Sunday, 28 July 2013

Multi-Threaded Code Is Hard

I know that title is probably stating the obvious to anyone who has tried it but it bears repeating.  I have other articles that refer to the same in different ways.

Nearly a month ago I thought I was nearly finished with the change to the physics to get it ready for networking, just a few peculiarities to sort out.  Little did I know how long some of those 'peculiarities' would take to find. 



Today I have finally confirmed that one of the hardest problems to find was, yet again, caused by multi-threading.  When the player shot towards another character sometimes but not always the shot would fire, the muzzle flash would display but no projectile trail was shown and the enemy was not damaged.

Lots of debug code and head scratching later I narrowed it down to the line of sight intersect code with the enemy bounding spheres was returning a distance of zero from the muzzle of the shooting weapon.

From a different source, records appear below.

import Mathlib
import HarnessLib
import Literature.Analysis.FluidPDE.Tao2016AveragedNS.TaylorChainCertificate
import Summits.NavierStokesRegularity.NavierStokesRegularity.Theorems.TaylorModelRungThreeReadoutChainTools

/-!
# Line `taylor-model` on crux K1b-DR (stmt-NavierStokesRegularity-23954) — stub G4 (`LandingC1`),
# helper 3: flow facts of an arbitrary flow package, in cascade and in window coordinates

Toward the registered stub `stub_landing : LandingC1` (skeleton v4 `a500375dfcc940c7`). Everything is
stated for an ARBITRARY `φ` with `IsFlowPackage cd φ` and uses only (F0) and (F2) (off-window zero,
unconditional uniqueness) together with K1b-DR's ODE clause shape `SolvesOn`:

* `qT_congr_window` — the truncated field only sees the window; `stAt_congr_of_solvesOn`,
  `solvesOn_congr` — a solved datum and any datum agreeing with it on the window have the same flow;
* `solvesOn_shift`, `stAt_shift` — the FLOW PROPERTY on a solved horizon:
  `stAt φ j (stAt φ j z t₁) s = stAt φ j z (t₁ + s)`;
* window coordinates: the transported field `fW cd x := Qw cd x x` is a bounded bilinear map on the
  diagonal, hence `C^∞` (`contDiff_fW`); a solved trajectory read in window coordinates solves
  `u' = fW u` (`hasDerivWithinAt_toVec_stAt`); the section functional `σf j` read in window coordinates is a
  continuous linear functional `σfW`.

MODEL-lattice bookkeeping only (rung TL-M3); nothing here is a statement about the Navier–Stokes equations.
-/

noncomputable section

-- the sub-problem namespace repeats the summit name by design (D-0017)
set_option linter.dupNamespace false

namespace Summit.NavierStokesRegularity.NavierStokesRegularity.Theorems.TaylorModelReadout.G4

open scoped BigOperators
open Set Finset Literature.Analysis.FluidPDE.TaoCascade Literature.Analysis.FluidPDE.TaoCascade.TaylorChain

variable {cd : CertData}

/-! ### The truncated field and solutions only see the window -/

/-- The truncated field only sees the window components of the state. [folklore] -/
theorem qT_congr_window {y y' : Fin 4 → ℤ → ℝ} (h : ∀ i k, -cd.Kb ≤ k → k ≤ cd.Ka → y i k = y' i k) :
    cd.qT y = cd.qT y' := by
  have hfun : (fun j' n' (_ : ℝ) => if -cd.Kb ≤ n' ∧ n' ≤ cd.Ka then y j' n' else 0) =
      (fun j' n' (_ : ℝ) => if -cd.Kb ≤ n' ∧ n' ≤ cd.Ka then y' j' n' else 0) := by
    funext j' n' s
    by_cases hn : -cd.Kb ≤ n' ∧ n' ≤ cd.Ka
    · rw [if_pos hn, if_pos hn, h j' n' hn.1 hn.2]
    · rw [if_neg hn, if_neg hn]
  funext i k
  unfold CertData.qT
  rw [hfun]

/-- The `quadTerm` right-hand side of K1b-DR's ODE clause at time `t`, for two families agreeing on the
window at time `t`, is the same. [folklore] -/
theorem quadTerm_trunc_congr {X Y : Fin 4 → ℤ → ℝ → ℝ} {t : ℝ}
    (h : ∀ i k, -cd.Kb ≤ k → k ≤ cd.Ka → X i k t = Y i k t) (i : Fin 4) {k : ℤ} (hk : -cd.Kb ≤ k ∧ k ≤ cd.Ka) :
    quadTerm 1 cd.α (fun j' n s' => if -cd.Kb ≤ n ∧ n ≤ cd.Ka then X j' n s' else 0) i k t =
      quadTerm 1 cd.α (fun j' n s' => if -cd.Kb ≤ n ∧ n ≤ cd.Ka then Y j' n s' else 0) i k t := by
  rw [quadTerm_trunc_eq_qT (cd := cd) X i hk, quadTerm_trunc_eq_qT (cd := cd) Y i hk,
    qT_congr_window (fun i k h1 h2 => h i k h1 h2)]

variable {φ : Flow} (hF : IsFlowPackage cd φ) {j : ℕ} (hj : j ≤ cd.N₀)
include hF hj

/-- **Window congruence on a solved horizon** (F0 + F2): if `φ j z` solves on `[0, T]` and `z'` agrees with
`z` on the window, the flows from `z'` and `z` coincide on `[0, T]`. [folklore] -/
theorem stAt_congr_of_solvesOn {z z' : Fin 4 → ℤ → ℝ} {T : ℝ} (hsol : SolvesOn cd φ j z T) (hT : 0 ≤ T)
    (hzz : ∀ i k, -cd.Kb ≤ k → k ≤ cd.Ka → z i k = z' i k) {t : ℝ} (ht : t ∈ Icc 0 T) :
    stAt φ j z' t = stAt φ j z t := by
  obtain ⟨h0, -, h2, -⟩ := hF j hj
  have hψ : ∀ i k, -cd.Kb ≤ k → k ≤ cd.Ka → φ j z i k 0 = z' i k ∧ ∀ t' ∈ Icc 0 T,
      HasDerivWithinAt (φ j z i k)
        (quadTerm 1 cd.α (fun j' n s' => if -cd.Kb ≤ n ∧ n ≤ cd.Ka then φ j z j' n s' else 0) i k t')
        (Icc 0 T) t' := by
    intro i k hk1 hk2
    obtain ⟨a, b⟩ := hsol i k hk1 hk2
    exact ⟨a.trans (hzz i k hk1 hk2), b⟩
  have huniq := h2 z' T (fun i k => φ j z i k) hT hψ
  funext i k
  by_cases hk : -cd.Kb ≤ k ∧ k ≤ cd.Ka
  · exact (huniq i k hk.1 hk.2 t ht).symm
  · rw [stAt, stAt, h0 z i k hk t, h0 z' i k hk t]

/-- A datum agreeing on the window with a solved one is solved on the same horizon. [folklore] -/
theorem solvesOn_congr {z z' : Fin 4 → ℤ → ℝ} {T : ℝ} (hsol : SolvesOn cd φ j z T) (hT : 0 ≤ T)
    (hzz : ∀ i k, -cd.Kb ≤ k → k ≤ cd.Ka → z i k = z' i k) : SolvesOn cd φ j z' T := by
  have heq : ∀ t ∈ Icc 0 T, ∀ i k, φ j z' i k t = φ j z i k t := fun t ht i k =>
    congrFun (congrFun (stAt_congr_of_solvesOn hF hj hsol hT hzz ht) i) k
  intro i k hk1 hk2
  obtain ⟨a, b⟩ := hsol i k hk1 hk2
  have h0T : (0:ℝ) ∈ Icc 0 T := ⟨le_rfl, hT⟩
  refine ⟨by rw [heq 0 h0T, a, hzz i k hk1 hk2], fun t' ht' => ?_⟩
  have hb := b t' ht'
  rw [quadTerm_trunc_congr (X := fun j' n s' => φ j z j' n s') (Y := fun j' n s' => φ j z' j' n s')
    (fun i' k' h1 h2 => (heq t' ht' i' k').symm) i ⟨hk1, hk2⟩] at hb
  exact hb.congr_of_mem (fun t ht => heq t ht i k) ht'

/-- **Flow property, part 1**: the state at time `t₁` of a trajectory solved on `[0, T]` is a solved datum
on `[0, T − t₁]`. [folklore] -/
theorem solvesOn_shift {z : Fin 4 → ℤ → ℝ} {T t₁ : ℝ} (hsol : SolvesOn cd φ j z T) (h0 : 0 ≤ t₁)
    (h1 : t₁ ≤ T) : SolvesOn cd φ j (stAt φ j z t₁) (T - t₁) ∧
      ∀ s ∈ Icc 0 (T - t₁), stAt φ j (stAt φ j z t₁) s = stAt φ j z (t₁ + s) := by
  obtain ⟨h0F, -, h2, -⟩ := hF j hj
  -- the shifted trajectory solves from the state at `t₁`
  set ψ : Fin 4 → ℤ → ℝ → ℝ := fun i k s => φ j z i k (t₁ + s) with hψdef
  have hψ : ∀ i k, -cd.Kb ≤ k → k ≤ cd.Ka → ψ i k 0 = stAt φ j z t₁ i k ∧ ∀ s ∈ Icc 0 (T - t₁),
      HasDerivWithinAt (ψ i k)
        (quadTerm 1 cd.α (fun j' n s' => if -cd.Kb ≤ n ∧ n ≤ cd.Ka then ψ j' n s' else 0) i k s)
        (Icc 0 (T - t₁)) s := by
    intro i k hk1 hk2
    refine ⟨by simp [hψdef, stAt], fun s hs => ?_⟩
    have hts : t₁ + s ∈ Icc 0 T := ⟨by linarith [hs.1], by linarith [hs.2]⟩
    have hd := (hsol i k hk1 hk2).2 (t₁ + s) hts
    have hinner : HasDerivWithinAt (fun s : ℝ => t₁ + s) 1 (Icc 0 (T - t₁)) s :=
      (hasDerivWithinAt_id s _).const_add t₁
    have hmaps : MapsTo (fun s : ℝ => t₁ + s) (Icc 0 (T - t₁)) (Icc 0 T) := fun s hs =>
      ⟨by linarith [hs.1], by linarith [hs.2]⟩
    have hcomp := hd.comp s hinner hmaps
    rw [mul_one] at hcomp
    have hval : quadTerm 1 cd.α (fun j' n s' => if -cd.Kb ≤ n ∧ n ≤ cd.Ka then φ j z j' n s' else 0) i k (t₁ + s)
        = quadTerm 1 cd.α (fun j' n s' => if -cd.Kb ≤ n ∧ n ≤ cd.Ka then ψ j' n s' else 0) i k s := by
      rw [quadTerm_trunc_eq_qT (cd := cd) _ i ⟨hk1, hk2⟩, quadTerm_trunc_eq_qT (cd := cd) _ i ⟨hk1, hk2⟩]
    rw [hval] at hcomp
    exact hcomp
  have hT' : 0 ≤ T - t₁ := by linarith
  have huniq := h2 (stAt φ j z t₁) (T - t₁) ψ hT' hψ
  have heq : ∀ s ∈ Icc 0 (T - t₁), stAt φ j (stAt φ j z t₁) s = stAt φ j z (t₁ + s) := by
    intro s hs
    funext i k
    by_cases hk : -cd.Kb ≤ k ∧ k ≤ cd.Ka
    · have := huniq i k hk.1 hk.2 s hs
      simp only [stAt, hψdef] at this ⊢
      exact this.symm
    · simp only [stAt, h0F _ i k hk]
  refine ⟨?_, heq⟩
  intro i k hk1 hk2
  refine ⟨?_, fun s hs => ?_⟩
  · have := congrFun (congrFun (heq 0 ⟨le_rfl, hT'⟩) i) k
    simp only [stAt, add_zero] at this
    exact this
  · have hd := (hψ i k hk1 hk2).2 s hs
    have hfun : ∀ s' ∈ Icc 0 (T - t₁), φ j (stAt φ j z t₁) i k s' = ψ i k s' := fun s' hs' => by
      have := congrFun (congrFun (heq s' hs') i) k
      simpa [stAt, hψdef] using this
    rw [quadTerm_trunc_congr (X := ψ) (Y := fun j' n s' => φ j (stAt φ j z t₁) j' n s')
      (fun i' k' _ _ => by
        have := congrFun (congrFun (heq s hs) i') k'
        simpa [stAt, hψdef] using this.symm) i ⟨hk1, hk2⟩] at hd
    exact hd.congr_of_mem hfun hs

omit hF hj in
/-- **A solved trajectory read in window coordinates solves `u' = Qw u u`.** [folklore] -/
theorem hasDerivWithinAt_toVec_stAt {z : Fin 4 → ℤ → ℝ} {T : ℝ} (hsol : SolvesOn cd φ j z T) {t : ℝ}
    (ht : t ∈ Icc 0 T) :
    HasDerivWithinAt (fun s => toVec cd (stAt φ j z s))
      (Qw cd (toVec cd (stAt φ j z t)) (toVec cd (stAt φ j z t))) (Icc 0 T) t := by
  refine hasDerivWithinAt_pi.2 fun c => ?_
  have hk := shellOf_mem cd c
  have h1 := (hsol (modeOf cd c) (shellOf cd c) hk.1 hk.2).2 t ht
  rw [quadTerm_trunc_eq_qT (cd := cd) _ _ hk, qT_eq_Qw_apply (cd := cd) _ _ hk] at h1
  have hc : eW cd (modeOf cd c, ⟨shellOf cd c, Finset.mem_Icc.2 hk⟩) = c := Equiv.apply_symm_apply (eW cd) c
  rw [hc] at h1
  exact h1

omit hF hj in
/-- A solved trajectory starts at (the window part of) its datum. [folklore] -/
theorem toVec_stAt_zero {z : Fin 4 → ℤ → ℝ} {T : ℝ} (hsol : SolvesOn cd φ j z T) :
    toVec cd (stAt φ j z 0) = toVec cd z := by
  funext c
  have hk := shellOf_mem cd c
  exact (hsol (modeOf cd c) (shellOf cd c) hk.1 hk.2).1

/-- A solved trajectory is window-supported and hence recovered from its window coordinates. [folklore] -/
theorem ofVec_toVec_stAt (z : Fin 4 → ℤ → ℝ) (t : ℝ) : ofVec cd (toVec cd (stAt φ j z t)) = stAt φ j z t :=
  ofVec_toVec_of_wsupp cd (stAt_off_window hF hj z t)

end Summit.NavierStokesRegularity.NavierStokesRegularity.Theorems.TaylorModelReadout.G4

/-! ### Window coordinates: the transported field is smooth; functionals are continuous -/

namespace Summit.NavierStokesRegularity.NavierStokesRegularity.Theorems.TaylorModelReadout.G4

open Set Literature.Analysis.FluidPDE.TaoCascade Literature.Analysis.FluidPDE.TaoCascade.TaylorChain

variable (cd : CertData)

/-- The transported truncated field on the diagonal: `fW x = Qw x x` (the right-hand side of the window
ODE). [folklore] -/
def fW (x : Fin (nW cd) → ℝ) : Fin (nW cd) → ℝ := Qw cd x x

/-- `Qw` as a bilinear map. [folklore] -/
def QwL : (Fin (nW cd) → ℝ) →ₗ[ℝ] (Fin (nW cd) → ℝ) →ₗ[ℝ] (Fin (nW cd) → ℝ) :=
  LinearMap.mk₂ ℝ (Qw cd) (fun u u' v => (isLinearMap_Qw_left cd v).map_add u u')
    (fun r u v => (isLinearMap_Qw_left cd v).map_smul r u) (fun u v v' => (isLinearMap_Qw_right cd u).map_add v v')
    (fun r u v => (isLinearMap_Qw_right cd u).map_smul r v)

/-- `Qw` as a continuous bilinear map (finite dimension). [folklore] -/
def QwCL : (Fin (nW cd) → ℝ) →L[ℝ] (Fin (nW cd) → ℝ) →L[ℝ] (Fin (nW cd) → ℝ) :=
  LinearMap.toContinuousLinearMap
    ((LinearMap.toContinuousLinearMap :
        ((Fin (nW cd) → ℝ) →ₗ[ℝ] (Fin (nW cd) → ℝ)) ≃ₗ[ℝ] ((Fin (nW cd) → ℝ) →L[ℝ] (Fin (nW cd) → ℝ))).toLinearMap
      ∘ₗ QwL cd)

/-- `QwCL u v = Qw u v`. [folklore] -/
@[simp] theorem QwCL_apply (u v : Fin (nW cd) → ℝ) : QwCL cd u v = Qw cd u v := rfl

/-- The diagonal field is `C^∞`. [folklore] -/
theorem contDiff_fW {n : WithTop ℕ∞} : ContDiff ℝ n (fW cd) := by
  have hb : IsBoundedBilinearMap ℝ (fun p : (Fin (nW cd) → ℝ) × (Fin (nW cd) → ℝ) => QwCL cd p.1 p.2) :=
    (QwCL cd).isBoundedBilinearMap
  have h := hb.contDiff.comp (contDiff_id.prodMk contDiff_id) (n := n)
  exact h

/-- The diagonal field is continuous. [folklore] -/
theorem continuous_fW : Continuous (fW cd) := (contDiff_fW cd (n := 0)).continuous

/-- Zero extension of window coordinates as a linear map. [folklore] -/
def ofVecL : (Fin (nW cd) → ℝ) →ₗ[ℝ] (Fin 4 → ℤ → ℝ) where
  toFun := ofVec cd
  map_add' := ofVec_add cd
  map_smul' := ofVec_smul cd

/-- `ofVecL x = ofVec x`. [folklore] -/
@[simp] theorem ofVecL_apply (x : Fin (nW cd) → ℝ) : ofVecL cd x = ofVec cd x := rfl

/-- A linear functional of shell states, read on window coordinates, as a continuous linear functional.
[folklore] -/
def clmW (L : (Fin 4 → ℤ → ℝ) →ₗ[ℝ] ℝ) : (Fin (nW cd) → ℝ) →L[ℝ] ℝ :=
  LinearMap.toContinuousLinearMap (L ∘ₗ ofVecL cd)

/-- `clmW L x = L (ofVec x)`. [folklore] -/
@[simp] theorem clmW_apply (L : (Fin 4 → ℤ → ℝ) →ₗ[ℝ] ℝ) (x : Fin (nW cd) → ℝ) : clmW cd L x = L (ofVec cd x) := rfl

end Summit.NavierStokesRegularity.NavierStokesRegularity.Theorems.TaylorModelReadout.G4

end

In my head and all the maths I did and all the debug code said this was an impossible situation but there it was on my output window, length zero to target and the shot in reverse!  Aaaaah!

I got so frustrated I started looking at Unity3D and the possibility of re-writing from scratch and targeting the Xbox One instead of the Xbox 360.  After installing Unity3D and taking a quick look at that I decided all I would be doing was moving from one frustrating problem to a different set of frustrating problems. 

The break from XNA gave me some time to think and I eventually noticed that the spheres I use to intersect with are updated in a different thread to where I calculate collision.  I am not sure how I prove this next statement but all the elements of the position of the spheres update atomically (in one operation) and therefore cannot be out of sync on an individual level but my guess is that as each vector contains three floating point numbers any one could be out of sync with the other two.

Anyway, I've changed the code to lock the changes to the spheres and I can no longer reproduce the problem.  At last :-)



Just when you thought this article was over, sorry... moments before writing this up I have come across another error.  This time with particles.  At least this time I can see immediately it is also caused by multi-threading.

My last word on this today...  That particle code has been unchanged for a very long time but threading problems can hit you at any time and may not be easily repeatable!